The cost per pupil in the Onteora Schools is well above the state average. Yet, no one wants to address the big giant elephant in the room. The employee salaries. You know it and the taxpayers know it. No one wants to openly discuss it for fear of offending teachers who often are their friends and neighbors. NY State DOT workers recently took a 3% pay cut, no raise for 3 yrs., a week furlough (aka unpaid forced time off) and a raise in the cost of health benefits. These people are professional, hard working all year round and take care of the roads so all of us can get where we are going. They didn’t strike or threaten lawsuits. They compromised. The employee’s at Belleayre have also dealt with cutbacks as the economy recovers. NYS cut the budget there, period, no negotiation. Now the community is worried how the ORDA takeover of the mountain will affect us. Why is it so hard for our school employees to give back? Why are they getting paid $2700 a year to not take health insurance if they do not need it? Why are we paying 95% of their health Insurance cost? What employer pays that nowadays? And what about the starting salaries? They are among the highest in the state, yet the medium wage for are area is half what we pay our teachers. I am sorry if the teachers get insulted but we all remember their “CRISIS CENTER”. Now that was insulting. But they keep telling us if we let them do this or that our kids will get a better education.
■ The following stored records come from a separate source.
/-!
# [OURS · L1 W4.5(b) · EL♮] RUNG T-Δ-ISO «ONE Δ-STEP THEN POINTS» — the assembly (res-L1-w45b-lead-2 TARGETS 2026-08-27T06:52:51Z
# (3); named to res-D-pv-013 by res-L1-w45b-plan-1 CHAIN v7.1 (B) 06:58:56Z)

Crux `EquisingularLiftNat` = stmt-ResolutionOfSingularities-20038 (route EquisingularLift), line `sections`; helper file
`--supports … --as helper`. HONEST FRAMING: OURS (cell res-hironaka, slot W4.5(b)); NOT a statement of any manuscript. AI-written,
weaker than expert review. No `sorry`; standard axioms.

THE RUNG (lead-2's words): «H ⊂ ℙ³_k integral with an isolated singular point P such that for some plane curve Z ⊆ H₁ ∩ E the
strict transform of H under Bl_P then Bl_Z is resolved by finitely many SURFACE point blow-ups ⇒ the horizontal form of EL♮ holds
for H» = section step + T-CARRIER-Δ centre + multisections + R0 + ASSEMBLY. This file is the ∃-FORM ASSEMBLY (no CAS, any `n`):

* `horizChainE1_of_twoSteps_pointResolvable` — SETTING of p500485 / `pointStep`: `O` a DVR, `q : P → Spec O` smooth proper,
  `Y ⊆ q⁻¹{s₀}` closed irreducible. GIVEN two EXPLICIT horizontal E1 steps — a level-0 step `(C₁, τ₁ : X₁ → P)` out of `(P, 𝟙, Y)`
  (the section through `P`, or any regular `O`-flat centre: e.g. res-D-pv-013's `linearCentre_stepData`, p505964) and a level-1 step
  `(C₂, τ₂ : X₂ → X₁)` out of `(X₁, τ₁, S₁)`, `S₁ = closure τ₁⁻¹(Y ∖ V(C₁))` (the Δ-centre in the point-carrier: res-type-100's
  T-CARRIER-Δ delivers its five step clauses) — the multisection DEVICE (MS) of `horizChainE1_of_pointResolvable` (T-TAIL, p508794;
  res-D-pv-003's T-MULTISEC discharges it) and POINT-RESOLVABILITY of a scheme `Γ ≅ V(closure S₂)_red` (the specimen's downstairs
  chart computation, e.g. `Γ = Bl_Z Bl_P H`), some stage of the horizontal-E1 closure of `(P, 𝟙, Y)` has REGULAR reduced strict
  transform. Proof: two applications of the step clause, then T-TAIL.
* `elNatBody_of_twoSteps_pointResolvable` — the same in the ITEM's `q`-spelling (`P = ℙⁿ_O = Proj O[x₀..xₙ]`,
  `Y = (ι ≫ Proj.map φ)(H)`): conclusion = the `∃ (P′, σ, S′)` body of `Theorems.EquisingularLift.ELNatOver` (item E1-chain ∧
  irreducible special fibre ∧ regular reduced strict transform), via `natChain_and_isIrreducible_of_horizChainE1` (p500485).

References: …NatPointTail.lean (p508794), …NatPointStep.lean (p505032), …NatOneStep.lean (p505461), …NatHorizChain.lean (p500485);
res-L1-w45b-lead-2 TARGETS 06:52:51Z / MEMO-2 v1.3 §7; res-L1-w45b-plan-1 CHAIN v7.1 — OURS planning texts, index only.
-/

set_option linter.dupNamespace false -- mandated namespace `Summit.<Summit>.<Problem>` of this single-conjunct summit
set_option linter.overlappingInstances false -- signatures carry `[IsDomain O] [IsDiscreteValuationRing O]`

noncomputable section

open CategoryTheory CategoryTheory.Limits AlgebraicGeometry TopologicalSpace Topology
open MvPolynomial
open Literature.AlgebraicGeometry.Resolution
open AlgebraicGeometry.Scheme.IdealSheafData
open Summit.ResolutionOfSingularities.ResolutionOfSingularities.Theses.EquisingularLift.Split
open Summit.ResolutionOfSingularities.ResolutionOfSingularities.Cruxes.EquisingularLift.StrataSplit

attribute [local instance] MvPolynomial.gradedAlgebra

namespace Summit.ResolutionOfSingularities.ResolutionOfSingularities.Cruxes.EquisingularLiftNat.Sections

/-! ## Two explicit steps, then the tail -/

/-- **T-Δ-ISO, general base.** Two explicit horizontal E1 steps `(C₁, τ₁)` (level 0) and `(C₂, τ₂)` (level 1), the multisection
device (MS) of T-TAIL, and point-resolvability of `Γ ≅ V(closure S₂)_red` give a stage of the horizontal-E1 closure of `(P, 𝟙, Y)`
with regular reduced strict transform. [folklore; assembly of p508794] -/
theorem horizChainE1_of_twoSteps_pointResolvable (O : Type) [CommRing O] [IsDomain O] [IsDiscreteValuationRing O]
    (P : Scheme.{0}) (q : P ⟶ Spec (.of O)) (Y : Closeds P) (hq : Smooth q) (hqp : IsProper q)
    (hY : (Y : Set P) ⊆ q ⁻¹' {IsLocalRing.closedPoint O}) (hYirr : IsIrreducible (Y : Set P))
    -- step 1 (level 0)
    (C₁ : P.IdealSheafData) (X₁ : Scheme.{0}) (τ₁ : X₁ ⟶ P) (hτ₁ : IsBlowup τ₁ C₁) (hC₁reg : Scheme.IsRegular C₁.subscheme)
    (hC₁flat : Flat (C₁.subschemeι ≫ 𝟙 P ≫ q))
    (hC₁gen : (𝟙 P : P ⟶ P) '' (C₁.support : Set P) ⊆ {x : P | ¬ IsGenericPoint x (Y : Set P)})
    (hC₁E1 : (C₁.support : Set P) ∩ (𝟙 P ≫ q) ⁻¹' {IsLocalRing.closedPoint O} ⊆ (Y : Set P))
    -- step 2 (level 1), `S₁ = closure τ₁⁻¹(Y ∖ V(C₁))`
    (C₂ : X₁.IdealSheafData) (X₂ : Scheme.{0}) (τ₂ : X₂ ⟶ X₁) (hτ₂ : IsBlowup τ₂ C₂) (hC₂reg : Scheme.IsRegular C₂.subscheme)
    (hC₂flat : Flat (C₂.subschemeι ≫ τ₁ ≫ q))
    (hC₂gen : τ₁ '' (C₂.support : Set X₁) ⊆ {x : P | ¬ IsGenericPoint x (Y : Set P)})
    (hC₂E1 : (C₂.support : Set X₁) ∩ (τ₁ ≫ q) ⁻¹' {IsLocalRing.closedPoint O} ⊆
      closure (τ₁ ⁻¹' ((Y : Set P) \ (C₁.support : Set P))))
    -- the multisection device and its admissibility predicate
    (Adm : ∀ Γ : Scheme.{0}, Γ → Prop)
    (hAdm : ∀ (Γ Γ' : Scheme.{0}) (e : Γ ≅ Γ') (x : Γ), Adm Γ x → Adm Γ' (e.hom x))
    (hMS : ∀ (X' : Scheme.{0}) (σ' : X' ⟶ P) (S' : Set X'),
      (∀ Q : (∀ X' : Scheme.{0}, (X' ⟶ P) → Set X' → Prop), Q P (𝟙 P) (Y : Set P) →
        (∀ (X' X'' : Scheme.{0}) (σ' : X' ⟶ P) (Y' : Set X') (C : X'.IdealSheafData) (τ : X'' ⟶ X'),
          Q X' σ' Y' → IsBlowup τ C → Scheme.IsRegular C.subscheme → Flat (C.subschemeι ≫ σ' ≫ q) →
          σ' '' (C.support : Set X') ⊆ {x | ¬ IsGenericPoint x (Y : Set P)} →
          (C.support : Set X') ∩ (σ' ≫ q) ⁻¹' {IsLocalRing.closedPoint O} ⊆ Y' →
          Q X'' (τ ≫ σ') (closure (τ ⁻¹' (Y' \ (C.support : Set X'))))) → Q X' σ' S') →
      IsLocallyNoetherian X' → Scheme.IsRegular X' → IsProper (σ' ≫ q) →
      ∀ (z : ↥(vanishingIdeal (⟨closure S', isClosed_closure⟩ : Closeds X')).subscheme),
        IsClosed ({((vanishingIdeal (⟨closure S', isClosed_closure⟩ : Closeds X')).subschemeι z : X')} : Set X') →
        ¬ IsRegularLocalRing ((vanishingIdeal (⟨closure S', isClosed_closure⟩ : Closeds X')).subscheme.presheaf.stalk z) →
        Adm _ z →
        ∃ C : X'.IdealSheafData, Scheme.IsRegular C.subscheme ∧ Flat (C.subschemeι ≫ σ' ≫ q) ∧
          (C.support : Set X') ∩ (σ' ≫ q) ⁻¹' {IsLocalRing.closedPoint O} =
            {((vanishingIdeal (⟨closure S', isClosed_closure⟩ : Closeds X')).subschemeι z : X')} ∧
          ∃ hzc : IsClosed ({z} : Set ↥(vanishingIdeal (⟨closure S', isClosed_closure⟩ : Closeds X')).subscheme),
            C.comap (vanishingIdeal (⟨closure S', isClosed_closure⟩ : Closeds X')).subschemeι = vanishingIdeal ⟨{z}, hzc⟩)
    -- the downstairs scheme after the two steps and its point-resolvability
    (Γ : Scheme.{0})
    (e : Γ ≅ (vanishingIdeal (⟨closure (closure (τ₂ ⁻¹' (closure (τ₁ ⁻¹' ((Y : Set P) \ (C₁.support : Set P))) \
      (C₂.support : Set X₁)))), isClosed_closure⟩ : Closeds X₂)).subscheme)
    (hres : ∃ Γs : Scheme.{0}, (∀ R : Scheme.{0} → Prop, R Γ →
      (∀ (Γ₁ Γ₂ : Scheme.{0}) (x : Γ₁) (hx : IsClosed ({x} : Set Γ₁)) (υ : Γ₂ ⟶ Γ₁), R Γ₁ →
        ¬ IsRegularLocalRing (Γ₁.presheaf.stalk x) → Adm Γ₁ x → IsBlowup υ (vanishingIdeal ⟨{x}, hx⟩) → R Γ₂) → R Γs) ∧
      Scheme.IsRegular Γs) :
    ∃ (P' : Scheme.{0}) (σ : P' ⟶ P) (S' : Set P'),
      (∀ Q : (∀ X' : Scheme.{0}, (X' ⟶ P) → Set X' → Prop), Q P (𝟙 P) (Y : Set P) →
        (∀ (X' X'' : Scheme.{0}) (σ' : X' ⟶ P) (Y' : Set X') (C : X'.IdealSheafData) (τ : X'' ⟶ X'),
          Q X' σ' Y' → IsBlowup τ C → Scheme.IsRegular C.subscheme → Flat (C.subschemeι ≫ σ' ≫ q) →
          σ' '' (C.support : Set X') ⊆ {x | ¬ IsGenericPoint x (Y : Set P)} →
          (C.support : Set X') ∩ (σ' ≫ q) ⁻¹' {IsLocalRing.closedPoint O} ⊆ Y' →
          Q X'' (τ ≫ σ') (closure (τ ⁻¹' (Y' \ (C.support : Set X'))))) → Q P' σ S') ∧
      Scheme.IsRegular (vanishingIdeal (⟨closure S', isClosed_closure⟩ : Closeds P')).subscheme := by
  classical
  -- the horizontal-E1 closure as a stage predicate
  obtain ⟨Ch, hCh⟩ : ∃ Ch : ∀ X' : Scheme.{0}, (X' ⟶ P) → Set X' → Prop,
      ∀ (X₀ : Scheme.{0}) (σ₀ : X₀ ⟶ P) (S₀ : Set X₀), Ch X₀ σ₀ S₀ ↔
      ∀ Q : (∀ X' : Scheme.{0}, (X' ⟶ P) → Set X' → Prop), Q P (𝟙 P) (Y : Set P) →
        (∀ (X' X'' : Scheme.{0}) (σ' : X' ⟶ P) (Y' : Set X') (C : X'.IdealSheafData) (τ : X'' ⟶ X'),
          Q X' σ' Y' → IsBlowup τ C → Scheme.IsRegular C.subscheme → Flat (C.subschemeι ≫ σ' ≫ q) →
          σ' '' (C.support : Set X') ⊆ {x | ¬ IsGenericPoint x (Y : Set P)} →
          (C.support : Set X') ∩ (σ' ≫ q) ⁻¹' {IsLocalRing.closedPoint O} ⊆ Y' →
          Q X'' (τ ≫ σ') (closure (τ ⁻¹' (Y' \ (C.support : Set X'))))) → Q X₀ σ₀ S₀ := ⟨_, fun _ _ _ => Iff.rfl⟩
  have hChain : ∀ (X' : Scheme.{0}) (σ : X' ⟶ P) (S : Set X'), Ch X' σ S → Chain P (Y : Set P) X' σ S :=
    fun X' σ S h Q h0 hs => (hCh X' σ S).mp h Q h0
      (fun X₁ X₂ σ' Y' C τ hQ hb hr _ hg' _ => hs X₁ X₂ σ' Y' C τ hQ hb hr hg')
  have hStep : ∀ (X' X'' : Scheme.{0}) (σ' : X' ⟶ P) (S' : Set X') (C : X'.IdealSheafData) (τ : X'' ⟶ X'),
      Ch X' σ' S' → IsBlowup τ C → Scheme.IsRegular C.subscheme → Flat (C.subschemeι ≫ σ' ≫ q) →
      σ' '' (C.support : Set X') ⊆ {x | ¬ IsGenericPoint x (Y : Set P)} →
      (C.support : Set X') ∩ (σ' ≫ q) ⁻¹' {IsLocalRing.closedPoint O} ⊆ S' →
      Ch X'' (τ ≫ σ') (closure (τ ⁻¹' (S' \ (C.support : Set X')))) :=
    fun X' X'' σ' S' C τ h hb hr hfl hg' hE => (hCh _ _ _).mpr fun Q h0 hs =>
      hs X' X'' σ' S' C τ ((hCh X' σ' S').mp h Q h0 hs) hb hr hfl hg' hE
  have hCh₀ : Ch P (𝟙 P) (Y : Set P) := (hCh _ _ _).mpr fun Q h0 _ => h0
  -- the two explicit steps
  have hCh₁ : Ch X₁ (τ₁ ≫ 𝟙 P) (closure (τ₁ ⁻¹' ((Y : Set P) \ (C₁.support : Set P)))) :=
    hStep P X₁ (𝟙 P) (Y : Set P) C₁ τ₁ hCh₀ hτ₁ hC₁reg hC₁flat hC₁gen hC₁E1
  rw [Category.comp_id] at hCh₁
  have hCh₂ : Ch X₂ (τ₂ ≫ τ₁)
      (closure (τ₂ ⁻¹' (closure (τ₁ ⁻¹' ((Y : Set P) \ (C₁.support : Set P))) \ (C₂.support : Set X₁)))) :=
    hStep X₁ X₂ τ₁ _ C₂ τ₂ hCh₁ hτ₂ hC₂reg hC₂flat hC₂gen hC₂E1
  -- the tail
  have hMS' : ∀ (X' : Scheme.{0}) (σ' : X' ⟶ P) (S' : Set X'), Ch X' σ' S' → IsLocallyNoetherian X' →
      Scheme.IsRegular X' → IsProper (σ' ≫ q) →
      ∀ (z : ↥(vanishingIdeal (⟨closure S', isClosed_closure⟩ : Closeds X')).subscheme),
        IsClosed ({((vanishingIdeal (⟨closure S', isClosed_closure⟩ : Closeds X')).subschemeι z : X')} : Set X') →
        ¬ IsRegularLocalRing ((vanishingIdeal (⟨closure S', isClosed_closure⟩ : Closeds X')).subscheme.presheaf.stalk z) →
        Adm _ z →
        ∃ C : X'.IdealSheafData, Scheme.IsRegular C.subscheme ∧ Flat (C.subschemeι ≫ σ' ≫ q) ∧
          (C.support : Set X') ∩ (σ' ≫ q) ⁻¹' {IsLocalRing.closedPoint O} =
            {((vanishingIdeal (⟨closure S', isClosed_closure⟩ : Closeds X')).subschemeι z : X')} ∧
          ∃ hzc : IsClosed ({z} : Set ↥(vanishingIdeal (⟨closure S', isClosed_closure⟩ : Closeds X')).subscheme),
            C.comap (vanishingIdeal (⟨closure S', isClosed_closure⟩ : Closeds X')).subschemeι = vanishingIdeal ⟨{z}, hzc⟩ :=
    fun X' σ' S' h => hMS X' σ' S' ((hCh X' σ' S').mp h)
  obtain ⟨P', σ, S', hChF, hregF⟩ := horizChainE1_of_pointResolvable O P q Y Ch hChain hStep hq hqp hY hYirr Adm hAdm hMS'
    X₂ (τ₂ ≫ τ₁) _ hCh₂ Γ e hres
  exact ⟨P', σ, S', (hCh P' σ S').mp hChF, hregF⟩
I have been hearing that for 20 years and I do not buy it. The cost of transportation and keeping a building open are miniscule compared to the externalities that will affect the community if Phoenicia school is closed. If the school board really wants to be responsible to the taxpayers they would ask the district employees to take a 3% pay cut, no raise for 3 yrs and a raise in the cost of health benefits. Then when the reserves are back up you can talk again. Just like New York State did.
Or perhaps if you are so set on abandoning the needs of the western half of the district we could approach the Margaretville School district and see if they would be open to adjusting the school district lines. Margaretville is 10 minute from Pine Hill. Maybe they would welcome more students and a bigger tax base.
No one wants to change, but if hard choices are to be made let’s not ignore the elephant.